PROMPT:
The word "CompactSpace" marks the lines you need; copy each of them from the data.

EXTRACTED ENTRIES:
/-! ## §2 The two-sided sign theorem from a torus-covariant vector -/

set_option maxHeartbeats 4000000 in -- (as ★: the organ's binder list and the theta/frame telescopes are large; every step is a named ★ lemma)
/-- **[Liu2021, Lem. D.2 (3)] AT RANK 2, CONE MODEL, PINNED TRANSPORT, TWO-SIDED, ANY PHASE OF `σ(t)`, FROM A TORUS-COVARIANT VECTOR** (★
`re_mul_im_lt_zero_of_meets_of_hol₂'` with its binders `𝔣`, `IsHolCotangentAt₂` replaced by `hcov`): `ᵗ(c̄ g)(t•H)g = diag dV`, `w₀ = cmPlaceOver L v₀`,
`Re(σ_{w₀}(dV p₋)/σ_{w₀}(t)) < 0 < Re(σ_{w₀}(dV p₊)/σ_{w₀}(t))`; if the discrete `P` (compact quotient) MEETS the theta lift from `⟨a′⟩` at `μ′` along the
pinned `ιA`, and for every cone frame `𝔣′` of `H` at `w₀` contains a non-zero vector on which the torus of `𝔣′` acts by the cotangent character
(`γ v₀′ = q v₀′`, `γ t₀′ = a t₀′` ⇒ `R(ι γ) w = (a q⁻¹) • w`), then `Re σ_{w₀}(t) · Im σ_{w₀}(a′·(2·imagUnit L)⁻¹) < 0`.  Road = ★ (cone frame `𝔣′` of
the columns `p₋, p₊` of `σ(g)`, its covariant vector `wf := hcov 𝔣′`, a Hermite theta class pairing non-trivially with `wf`, the frame torus through the
pin acting on `wf` by `s₊ s₋⁻¹` and on the Hermite class by `∏ s_p^{n_p}`, unitarity of `R` ⇒ character identity ⇒ ★ `integer_equations₂` ⇒ sign).
[cite: Liu2021, App. D Lem. D.2 (3) (p. 127 L40 – p. 128 L2); proof of Prop. 4.13 Case 1 (l. 2137–2141, p. 48)] [cite: KonnoKonno2007, Thm. 5.4] [cite: Borel1997, §5.13–§5.14] -/
theorem re_mul_im_lt_zero_of_meets_of_torusCovariant (L : Type) [Field L] [NumberField L] [IsCMField L] (H : Matrix (Fin 2) (Fin 2) L)
    (dV : Fin 2 → L) (hdV : ∀ i, IsCMField.complexConj L (dV i) = dV i) (hdV0 : ∀ i, dV i ≠ 0)
    (t : L) (ht : t ≠ 0) (g : GL (Fin 2) L)
    (hg : formCongr ((IsCMField.complexConj L : L ≃ₐ[↥(maximalRealSubfield L)] L) : L →+* L) g (t • H) = Matrix.diagonal dV)
    (v₀ : {v : InfinitePlace (↥(maximalRealSubfield L)) // v.IsReal}) (w₀ : {w : InfinitePlace L // w.IsComplex}) (hw₀ : w₀ = cmPlaceOver L v₀)
    (pm pp : Fin 2) (hne : pp ≠ pm)
    (hm : (w₀.1.embedding (dV pm) * (w₀.1.embedding t)⁻¹).re < 0) (hp : 0 < (w₀.1.embedding (dV pp) * (w₀.1.embedding t)⁻¹).re)
    [CompactSpace (adelicGroupData (↥(maximalRealSubfield L)) L (IsCMField.complexConj L) 2 H).automorphicQuotient]
    {μA : Measure (adelicGroupData (↥(maximalRealSubfield L)) L (IsCMField.complexConj L) 2 H).automorphicQuotient}
    [(adelicGroupData (↥(maximalRealSubfield L)) L (IsCMField.complexConj L) 2 H).IsAutomorphicMeasure μA]
    {n' : ℕ} (e₁ : Fin 2 × Fin 1 ≃ Fin n')
    (ιA : (adelicGroupData (↥(maximalRealSubfield L)) L (IsCMField.complexConj L) 2 H).Adelic →*
      ↥(UnitaryGroup.adelic (↥(maximalRealSubfield L)) L (IsCMField.complexConj L) 2 (Matrix.diagonal dV)))
    (hιA : ∀ k, ((ιA k : ↥(UnitaryGroup.adelic (↥(maximalRealSubfield L)) L (IsCMField.complexConj L) 2 (Matrix.diagonal dV))) :
          GL (Fin 2) (AdeleRing (𝓞 L) L)) =
        (toAdeleGL L g)⁻¹ * adelicVal (↥(maximalRealSubfield L)) L (IsCMField.complexConj L) 2 H k * toAdeleGL L g)
    [CompactSpace (↥(UnitaryGroup.adelic (↥(maximalRealSubfield L)) L (IsCMField.complexConj L) 2 (Matrix.diagonal dV)) ⧸
        (UnitaryGroup.toAdelic (↥(maximalRealSubfield L)) L (IsCMField.complexConj L) 2 (Matrix.diagonal dV)).range)]
    (P : DiscreteAutomorphicRep (adelicGroupData (↥(maximalRealSubfield L)) L (IsCMField.complexConj L) 2 H) μA)
    (μ' : Literature.NumberTheory.Automorphic.IdeleClassGroup L →ₜ* Circle) (hμ' : IsConjugateSymplectic L μ')
    (a' : (↥(maximalRealSubfield L))ˣ)
    (hmeets : MeetsThetaLiftFromLine L 2 H e₁ dV hdV hdV0 P μ' hμ' a' ιA)
    (hcov : ∀ 𝔣' : ConeFrame L H w₀, ∃ w ∈ P.space.toSubmodule, w ≠ 0 ∧
      ∀ (γ : archLocal L 2 H w₀) (q a : ℂ), q ≠ 0 →
        ((γ : GL (Fin 2) ℂ) : Matrix (Fin 2) (Fin 2) ℂ) *ᵥ 𝔣'.v₀ = q • 𝔣'.v₀ →
        ((γ : GL (Fin 2) ℂ) : Matrix (Fin 2) (Fin 2) ℂ) *ᵥ 𝔣'.t₀ = a • 𝔣'.t₀ →
          (adelicGroupData (↥(maximalRealSubfield L)) L (IsCMField.complexConj L) 2 H).rightRegular μA
              (UnitaryGroup.adelicSingle (↥(maximalRealSubfield L)) L (IsCMField.complexConj L) 2 H (IsCMField.complexConj_ne_one L)
                (UnitaryGroup.complexConj_smul_infinitePlace L) w₀ γ) w = (a * q⁻¹) • w) :
    (w₀.1.embedding t).re * (w₀.1.embedding (algebraMap (↥(maximalRealSubfield L)) L a' * (2 * imagUnit L)⁻¹)).im < 0 := by
  subst hw₀
  letI : MeasurableSpace (↥(UnitaryGroup.adelic (↥(maximalRealSubfield L)) L (IsCMField.complexConj L) 1 (JW (↥(maximalRealSubfield L)) L a')) ⧸
      (UnitaryGroup.toAdelic (↥(maximalRealSubfield L)) L (IsCMField.complexConj L) 1 (JW (↥(maximalRealSubfield L)) L a')).range) := borel _
  haveI : BorelSpace (↥(UnitaryGroup.adelic (↥(maximalRealSubfield L)) L (IsCMField.complexConj L) 1 (JW (↥(maximalRealSubfield L)) L a')) ⧸
      (UnitaryGroup.toAdelic (↥(maximalRealSubfield L)) L (IsCMField.complexConj L) 1 (JW (↥(maximalRealSubfield L)) L a')).range) := ⟨rfl⟩
  haveI := normal_range_toAdelic_JW L a'
  have hιA' : Continuous ιA ∧ ∀ ⦃γ : (adelicGroupData (↥(maximalRealSubfield L)) L (IsCMField.complexConj L) 2 H).Adelic⦄,
      γ ∈ (UnitaryGroup.toAdelic (↥(maximalRealSubfield L)) L (IsCMField.complexConj L) 2 H).range →
        ιA γ ∈ (UnitaryGroup.toAdelic (↥(maximalRealSubfield L)) L (IsCMField.complexConj L) 2 (Matrix.diagonal dV)).range :=
    ⟨continuous_of_pin L 2 H dV g ιA hιA, fun _ hγ => mem_range_toAdelic_of_pin L 2 H dV t ht g hg ιA hιA hγ⟩
  let d : Fin 2 → ℝ := fun p =>
    embedding_of_isReal v₀.2 (⟨dV p, (IsCMField.complexConj_eq_self_iff (K := L) (dV p)).1 (hdV p)⟩ : ↥(maximalRealSubfield L))
  have hd : ∀ p, (cmPlaceOver L v₀).1.embedding (dV p) = ((d p : ℝ) : ℂ) := fun p => embedding_cmPlaceOver_dV L dV hdV v₀ p
  -- the phase-robust frame sign `τi = Re((σ t)⁻¹)`
  set τi : ℝ := (((cmPlaceOver L v₀).1.embedding t)⁻¹).re with hτi
  have hσt0 : (cmPlaceOver L v₀).1.embedding t ≠ 0 := (map_ne_zero _).2 ht
  have hre : ∀ p, ((cmPlaceOver L v₀).1.embedding (dV p) * ((cmPlaceOver L v₀).1.embedding t)⁻¹).re = d p * τi := fun p => by
    rw [hd, Complex.re_ofReal_mul]
  have hmR : d pm * τi < 0 := by rw [← hre]; exact hm
  have hpR : 0 < d pp * τi := by rw [← hre]; exact hp
  -- the cone frame of the columns and ITS covariant vector (the only change w.r.t. ★: `hcov 𝔣′` replaces frame-to-frame + hol test vector + cotangent law)
  obtain ⟨𝔣', h𝔣'v, h𝔣't⟩ := exists_coneFrame_of_columns L H dV t ht g hg (cmPlaceOver L v₀) pm pp hne hm hp
  obtain ⟨wf, hwmem, hwne, hH⟩ := hcov 𝔣'
  have hRU := (adelicGroupData (↥(maximalRealSubfield L)) L (IsCMField.complexConj L) 2 H).isUnitary_rightRegular μA
  obtain ⟨hρ, μW, hfinW, hinvW, fW, Ψ₀, hθ, hθmem, hθne⟩ := hmeets
  haveI : IsFiniteMeasure μW := hfinW
  haveI : SMulInvariantMeasure ↥(UnitaryGroup.adelic (↥(maximalRealSubfield L)) L (IsCMField.complexConj L) 1 (JW (↥(maximalRealSubfield L)) L a'))
      (↥(UnitaryGroup.adelic (↥(maximalRealSubfield L)) L (IsCMField.complexConj L) 1 (JW (↥(maximalRealSubfield L)) L a')) ⧸
        (UnitaryGroup.toAdelic (↥(maximalRealSubfield L)) L (IsCMField.complexConj L) 1 (JW (↥(maximalRealSubfield L)) L a')).range) μW := hinvW
  obtain ⟨φ, Φf, hφ⟩ := exists_tmul_inner_starProjection_toLp_lineThetaLift_ne_zero_of_mem L 2 H e₁ dV hdV hdV0 ιA hιA' μ' hμ' a' hρ μW fW P Ψ₀
    hθmem hθne hwmem hwne
  obtain ⟨Tθ, hTθ⟩ := exists_clm_comp_toLp_lineThetaLift_tmul L 2 H e₁ dV hdV hdV0 ιA hιA' μ' hμ' a' hρ μW fW μA
    ((innerSL ℂ wf).comp P.space.toSubmodule.starProjection) Φf
  set eV := frameV L e₁ dV hdV hdV0 (lineW L (TW (↥(maximalRealSubfield L)) a')) (complexConj_lineW L (TW (↥(maximalRealSubfield L)) a'))
    (lineW_ne_zero L (TW (↥(maximalRealSubfield L)) a') (isUnit_det_TW (↥(maximalRealSubfield L)) a')) with heV
  obtain ⟨β, hβ⟩ : ∃ β : (Fin n' × {v : InfinitePlace (↥(maximalRealSubfield L)) // v.IsReal}) →₀ ℕ,
      ⟪wf, P.space.toSubmodule.starProjection (MemLp.toLp _ (memLp_toQuotFun_lineThetaLift L 2 H e₁ dV hdV hdV0 ιA hιA' μ' hμ' a' hρ μW
          (piSchwartzBruhatEquiv (↥(maximalRealSubfield L)) (Fin n') (follandHermite eV β ⊗ₜ Φf)) fW μA 2))⟫_ℂ ≠ 0 := by
    by_contra hall
    push Not at hall
    have hT0 : Tθ.comp ((schwartzTransport eV).symm : _ ≃L[ℂ] _).toContinuousLinearMap = 0 :=
      clm_eq_of_eq_on_hermitePi fun β' => by
        show Tθ ((schwartzTransport eV).symm (hermitePi β')) = 0
        rw [hTθ]
        exact hall β'
    apply hφ
    have h1 : Tθ φ = 0 := by
      have := congrArg (fun S => S (schwartzTransport eV φ)) hT0
      simpa using this
    rw [hTθ] at h1
    exact h1
  have hτ : (toHeckeCharacter L μ').HasUnitaryArchType hμ'.infinityType 0 :=
    (hasUnitaryArchType_toHeckeCharacter_iff L μ' _).2 hμ'.hasInfinityType_infinityType
  have hodd : ∀ w, Odd (hμ'.infinityType w) := hμ'.odd_infinityType
  have hchar : ∀ s : Fin 2 → ℂ, (∀ p, star (s p) * s p = 1) →
      ∏ p : Fin 2, s p ^ (if 0 < signVec (cmPlaceOver L) (cmGramEntry L e₁ dV hdV (lineW L (TW (↥(maximalRealSubfield L)) a'))
          (complexConj_lineW L (TW (↥(maximalRealSubfield L)) a'))) (imagUnit L) v₀ (e₁ (p, 0))
        then (hμ'.infinityType (cmPlaceOver L v₀).1 + 1) / 2 + β (e₁ (p, 0), v₀)
        else (hμ'.infinityType (cmPlaceOver L v₀).1 + 1) / 2 - 1 - β (e₁ (p, 0), v₀)) = s pp * (s pm)⁻¹ := by
    intro s hs
    have hs0 : ∀ p, s p ≠ 0 := fun p h0 => by have := hs p; rw [h0, mul_zero] at this; exact zero_ne_one this
    obtain ⟨u, γ, hu, hγ, hcol⟩ := exists_archLocal_torus L 2 H dV t ht g hg ιA hιA (cmPlaceOver L v₀) s hs
    have hγv : ((γ : GL (Fin 2) ℂ) : Matrix (Fin 2) (Fin 2) ℂ) *ᵥ 𝔣'.v₀ = s pm • 𝔣'.v₀ := by rw [h𝔣'v]; exact hcol pm
    have hγt : ((γ : GL (Fin 2) ℂ) : Matrix (Fin 2) (Fin 2) ℂ) *ᵥ 𝔣'.t₀ = s pp • 𝔣'.t₀ := by rw [h𝔣't]; exact hcol pp
    have hHγ := hH γ (s pm) (s pp) (hs0 pm) hγv hγt
    have hT := rightRegular_toLp_lineThetaLift_follandHermite_of_eq_adelicSingle L 2 H e₁ dV hdV hdV0 ιA hιA' μ' hμ' a' hρ μW fW μA v₀ hτ hodd
      s hs u hu _ hγ β Φf
    have key := hRU.inner_map_map (UnitaryGroup.adelicSingle (↥(maximalRealSubfield L)) L (IsCMField.complexConj L) 2 H
      (IsCMField.complexConj_ne_one L) (UnitaryGroup.complexConj_smul_infinitePlace L) (cmPlaceOver L v₀) γ) wf
      (P.space.toSubmodule.starProjection (MemLp.toLp _ (memLp_toQuotFun_lineThetaLift L 2 H e₁ dV hdV hdV0 ιA hιA' μ' hμ' a' hρ μW
        (piSchwartzBruhatEquiv (↥(maximalRealSubfield L)) (Fin n') (follandHermite eV β ⊗ₜ Φf)) fW μA 2)))
    rw [hHγ, ← DiscreteAutomorphicRep.starProjection_rightRegular, hT, map_smul, inner_smul_left, inner_smul_right, ← mul_assoc] at key
    have h1 := (mul_eq_right₀ hβ).1 key
    have h2 : (starRingEnd ℂ) (s pp * (s pm)⁻¹) * (s pp * (s pm)⁻¹) = 1 := by
      rw [map_mul, map_inv₀, ← Complex.star_def]
      calc star (s pp) * (star (s pm))⁻¹ * (s pp * (s pm)⁻¹) = (star (s pp) * s pp) * (star (s pm) * s pm)⁻¹ := by rw [mul_inv]; ring
        _ = 1 := by rw [hs pp, hs pm, inv_one, mul_one]
    have hne0 : (starRingEnd ℂ) (s pp * (s pm)⁻¹) ≠ 0 :=
      (map_ne_zero _).2 (mul_ne_zero (hs0 pp) (inv_ne_zero (hs0 pm)))
    exact mul_left_cancel₀ hne0 (h1.trans h2.symm)
  have hvec := BallModel.eq_of_forall_prod_zpow_eq
    (fun p : Fin 2 => if 0 < signVec (cmPlaceOver L) (cmGramEntry L e₁ dV hdV (lineW L (TW (↥(maximalRealSubfield L)) a'))
          (complexConj_lineW L (TW (↥(maximalRealSubfield L)) a'))) (imagUnit L) v₀ (e₁ (p, 0))
        then (hμ'.infinityType (cmPlaceOver L v₀).1 + 1) / 2 + β (e₁ (p, 0), v₀)
        else (hμ'.infinityType (cmPlaceOver L v₀).1 + 1) / 2 - 1 - β (e₁ (p, 0), v₀))
    (fun p => if p = pp then 1 else if p = pm then -1 else 0) fun s hs => by
      rw [hchar s hs, prod_zpow_two_indices s hne, zpow_one, _root_.zpow_neg, zpow_one]
  have hnp := congrFun hvec pp
  have hnm := congrFun hvec pm
  rw [if_pos rfl] at hnp
  rw [if_neg hne.symm, if_pos rfl] at hnm
  have hsign : ∀ p : Fin 2, signVec (cmPlaceOver L) (cmGramEntry L e₁ dV hdV (lineW L (TW (↥(maximalRealSubfield L)) a'))
      (complexConj_lineW L (TW (↥(maximalRealSubfield L)) a'))) (imagUnit L) v₀ (e₁ (p, 0)) =
      d p * (embedding_of_isReal v₀.2 (a' : ↥(maximalRealSubfield L)) / deltaIm (cmPlaceOver L) (imagUnit L) v₀) := fun p => by
    rw [signVec_cmGramEntry_eq, Equiv.symm_apply_apply, mul_div_assoc]
    rfl
  have hδ0 : deltaIm (cmPlaceOver L) (imagUnit L) v₀ ≠ 0 :=
    deltaIm_ne_zero (IsCMField.complexConj_ne_one L) (cmPlaceOver_smul L) (complexConj_imagUnit L) (imagUnit_ne_zero L) v₀
  have hκ : embedding_of_isReal v₀.2 (a' : ↥(maximalRealSubfield L)) / deltaIm (cmPlaceOver L) (imagUnit L) v₀ ≠ 0 :=
    div_ne_zero ((map_ne_zero _).2 (Units.ne_zero a')) hδ0
  rw [hsign] at hnp hnm
  have key := integer_equations₂ (c := (hμ'.infinityType (cmPlaceOver L v₀).1 + 1) / 2) hκ hpR hmR hnp hnm
  -- read-out: `(σ t).re = Re((σ t)⁻¹) · |σ t|²` and `Im σ(a′(2δ_L)⁻¹) = −ρ(a′)/(2δ)`
  have hN : 0 < Complex.normSq ((cmPlaceOver L v₀).1.embedding t) := Complex.normSq_pos.2 hσt0
  have hτre : ((cmPlaceOver L v₀).1.embedding t).re = τi * Complex.normSq ((cmPlaceOver L v₀).1.embedding t) := by
    rw [hτi, Complex.inv_re, div_mul_cancel₀ _ hN.ne']
  rw [hτre, im_embedding_cmPlaceOver_mul_inv_two_imagUnit L v₀ (a' : ↥(maximalRealSubfield L))]
  have hkt := mul_pos key hN
  have h4 : τi * Complex.normSq ((cmPlaceOver L v₀).1.embedding t) *
      (-embedding_of_isReal v₀.2 (a' : ↥(maximalRealSubfield L)) / (2 * deltaIm (cmPlaceOver L) (imagUnit L) v₀)) =
      -(embedding_of_isReal v₀.2 (a' : ↥(maximalRealSubfield L)) / deltaIm (cmPlaceOver L) (imagUnit L) v₀ * τi *
        Complex.normSq ((cmPlaceOver L v₀).1.embedding t)) / 2 := by
    field_simp
  rw [h4]
  linarith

RESULT FOR THIS EXERCISE:
    [CompactSpace (adelicGroupData (↥(maximalRealSubfield L)) L (IsCMField.complexConj L) 2 H).automorphicQuotient]
    [CompactSpace (↥(UnitaryGroup.adelic (↥(maximalRealSubfield L)) L (IsCMField.complexConj L) 2 (Matrix.diagonal dV)) ⧸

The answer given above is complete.